| WHAT IS BEING ASKED |
Search the records below for the word "exactly", then return every line where it appears.
++++ RECORD EXTRACTS ++++
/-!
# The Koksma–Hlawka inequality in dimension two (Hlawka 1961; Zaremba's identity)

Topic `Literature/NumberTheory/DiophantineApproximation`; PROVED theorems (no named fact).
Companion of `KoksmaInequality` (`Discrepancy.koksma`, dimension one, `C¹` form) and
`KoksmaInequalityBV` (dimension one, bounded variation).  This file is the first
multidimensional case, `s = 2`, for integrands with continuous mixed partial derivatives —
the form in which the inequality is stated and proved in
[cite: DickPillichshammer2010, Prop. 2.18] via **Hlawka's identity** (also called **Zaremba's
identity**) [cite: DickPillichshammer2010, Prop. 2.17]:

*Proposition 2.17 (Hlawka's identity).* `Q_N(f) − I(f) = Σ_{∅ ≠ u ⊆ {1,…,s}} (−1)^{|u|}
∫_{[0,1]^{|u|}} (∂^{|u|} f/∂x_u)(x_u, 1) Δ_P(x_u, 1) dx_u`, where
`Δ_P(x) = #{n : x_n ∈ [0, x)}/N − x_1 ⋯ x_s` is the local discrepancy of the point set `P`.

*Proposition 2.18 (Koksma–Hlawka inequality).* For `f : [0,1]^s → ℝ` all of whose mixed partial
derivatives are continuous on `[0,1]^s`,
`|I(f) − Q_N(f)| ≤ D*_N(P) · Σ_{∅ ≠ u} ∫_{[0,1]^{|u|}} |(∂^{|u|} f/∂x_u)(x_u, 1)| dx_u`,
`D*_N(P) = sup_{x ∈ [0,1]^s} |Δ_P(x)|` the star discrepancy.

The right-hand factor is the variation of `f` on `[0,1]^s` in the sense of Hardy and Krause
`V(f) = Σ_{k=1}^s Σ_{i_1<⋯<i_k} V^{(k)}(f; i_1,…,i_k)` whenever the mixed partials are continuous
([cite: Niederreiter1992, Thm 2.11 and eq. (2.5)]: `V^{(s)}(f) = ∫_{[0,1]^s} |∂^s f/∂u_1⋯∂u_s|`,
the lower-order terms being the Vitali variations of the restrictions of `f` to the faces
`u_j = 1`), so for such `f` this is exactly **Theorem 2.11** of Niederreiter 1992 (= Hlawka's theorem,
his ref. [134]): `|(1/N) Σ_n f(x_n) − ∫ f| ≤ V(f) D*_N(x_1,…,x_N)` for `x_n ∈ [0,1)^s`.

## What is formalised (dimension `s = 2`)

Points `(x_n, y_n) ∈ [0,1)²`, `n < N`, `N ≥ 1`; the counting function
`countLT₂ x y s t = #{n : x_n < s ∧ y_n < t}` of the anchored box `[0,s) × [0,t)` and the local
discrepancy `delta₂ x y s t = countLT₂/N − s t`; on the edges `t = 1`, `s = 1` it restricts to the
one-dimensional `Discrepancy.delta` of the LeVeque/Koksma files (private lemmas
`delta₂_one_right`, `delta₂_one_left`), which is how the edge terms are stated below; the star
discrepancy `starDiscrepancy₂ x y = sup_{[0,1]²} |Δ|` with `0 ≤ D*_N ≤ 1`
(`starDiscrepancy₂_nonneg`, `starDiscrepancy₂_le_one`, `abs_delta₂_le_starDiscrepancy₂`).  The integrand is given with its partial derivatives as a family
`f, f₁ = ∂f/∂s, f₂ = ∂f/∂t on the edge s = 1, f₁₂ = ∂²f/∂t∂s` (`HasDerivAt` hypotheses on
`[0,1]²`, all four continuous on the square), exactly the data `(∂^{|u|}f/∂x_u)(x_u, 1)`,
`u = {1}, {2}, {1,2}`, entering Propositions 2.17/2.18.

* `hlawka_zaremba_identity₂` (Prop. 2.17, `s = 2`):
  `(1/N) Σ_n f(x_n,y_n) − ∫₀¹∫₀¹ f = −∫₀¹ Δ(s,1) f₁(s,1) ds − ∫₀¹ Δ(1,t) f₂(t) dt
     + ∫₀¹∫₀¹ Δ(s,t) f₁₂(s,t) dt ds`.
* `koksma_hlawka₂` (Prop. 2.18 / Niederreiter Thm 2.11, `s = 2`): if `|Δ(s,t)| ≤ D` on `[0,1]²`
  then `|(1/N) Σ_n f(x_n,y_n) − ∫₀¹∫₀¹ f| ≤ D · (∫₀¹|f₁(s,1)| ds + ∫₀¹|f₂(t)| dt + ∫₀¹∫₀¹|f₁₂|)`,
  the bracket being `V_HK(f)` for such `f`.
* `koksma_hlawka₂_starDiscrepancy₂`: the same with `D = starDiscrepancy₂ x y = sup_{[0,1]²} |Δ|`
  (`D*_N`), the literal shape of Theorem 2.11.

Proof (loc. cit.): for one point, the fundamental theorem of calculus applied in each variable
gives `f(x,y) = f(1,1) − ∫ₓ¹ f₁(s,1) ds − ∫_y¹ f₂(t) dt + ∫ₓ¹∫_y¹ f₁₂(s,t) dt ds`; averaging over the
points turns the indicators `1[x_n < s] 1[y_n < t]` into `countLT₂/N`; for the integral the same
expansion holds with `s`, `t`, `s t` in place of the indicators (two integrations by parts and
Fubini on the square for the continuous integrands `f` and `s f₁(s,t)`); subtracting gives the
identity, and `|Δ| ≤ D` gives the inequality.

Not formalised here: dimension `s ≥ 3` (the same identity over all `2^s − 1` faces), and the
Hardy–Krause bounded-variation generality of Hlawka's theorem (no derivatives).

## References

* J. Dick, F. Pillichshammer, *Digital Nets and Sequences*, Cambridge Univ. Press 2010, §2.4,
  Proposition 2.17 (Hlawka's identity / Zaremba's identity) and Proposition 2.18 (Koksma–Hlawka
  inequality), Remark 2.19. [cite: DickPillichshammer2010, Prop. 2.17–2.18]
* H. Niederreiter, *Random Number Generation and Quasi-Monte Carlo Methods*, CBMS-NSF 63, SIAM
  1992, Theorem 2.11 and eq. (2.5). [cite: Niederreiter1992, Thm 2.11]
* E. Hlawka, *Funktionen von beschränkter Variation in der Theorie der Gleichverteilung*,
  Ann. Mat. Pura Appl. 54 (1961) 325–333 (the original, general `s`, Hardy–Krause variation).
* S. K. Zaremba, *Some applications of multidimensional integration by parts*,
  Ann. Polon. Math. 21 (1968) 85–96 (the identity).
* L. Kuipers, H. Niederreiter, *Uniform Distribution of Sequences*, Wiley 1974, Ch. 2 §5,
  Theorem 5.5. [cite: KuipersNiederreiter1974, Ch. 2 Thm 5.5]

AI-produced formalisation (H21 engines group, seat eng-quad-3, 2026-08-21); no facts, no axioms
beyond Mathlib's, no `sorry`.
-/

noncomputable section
++++
| RESPONSE |
`u_j = 1`), so for such `f` this is exactly **Theorem 2.11** of Niederreiter 1992 (= Hlawka's theorem,
`[0,1]²`, all four continuous on the square), exactly the data `(∂^{|u|}f/∂x_u)(x_u, 1)`,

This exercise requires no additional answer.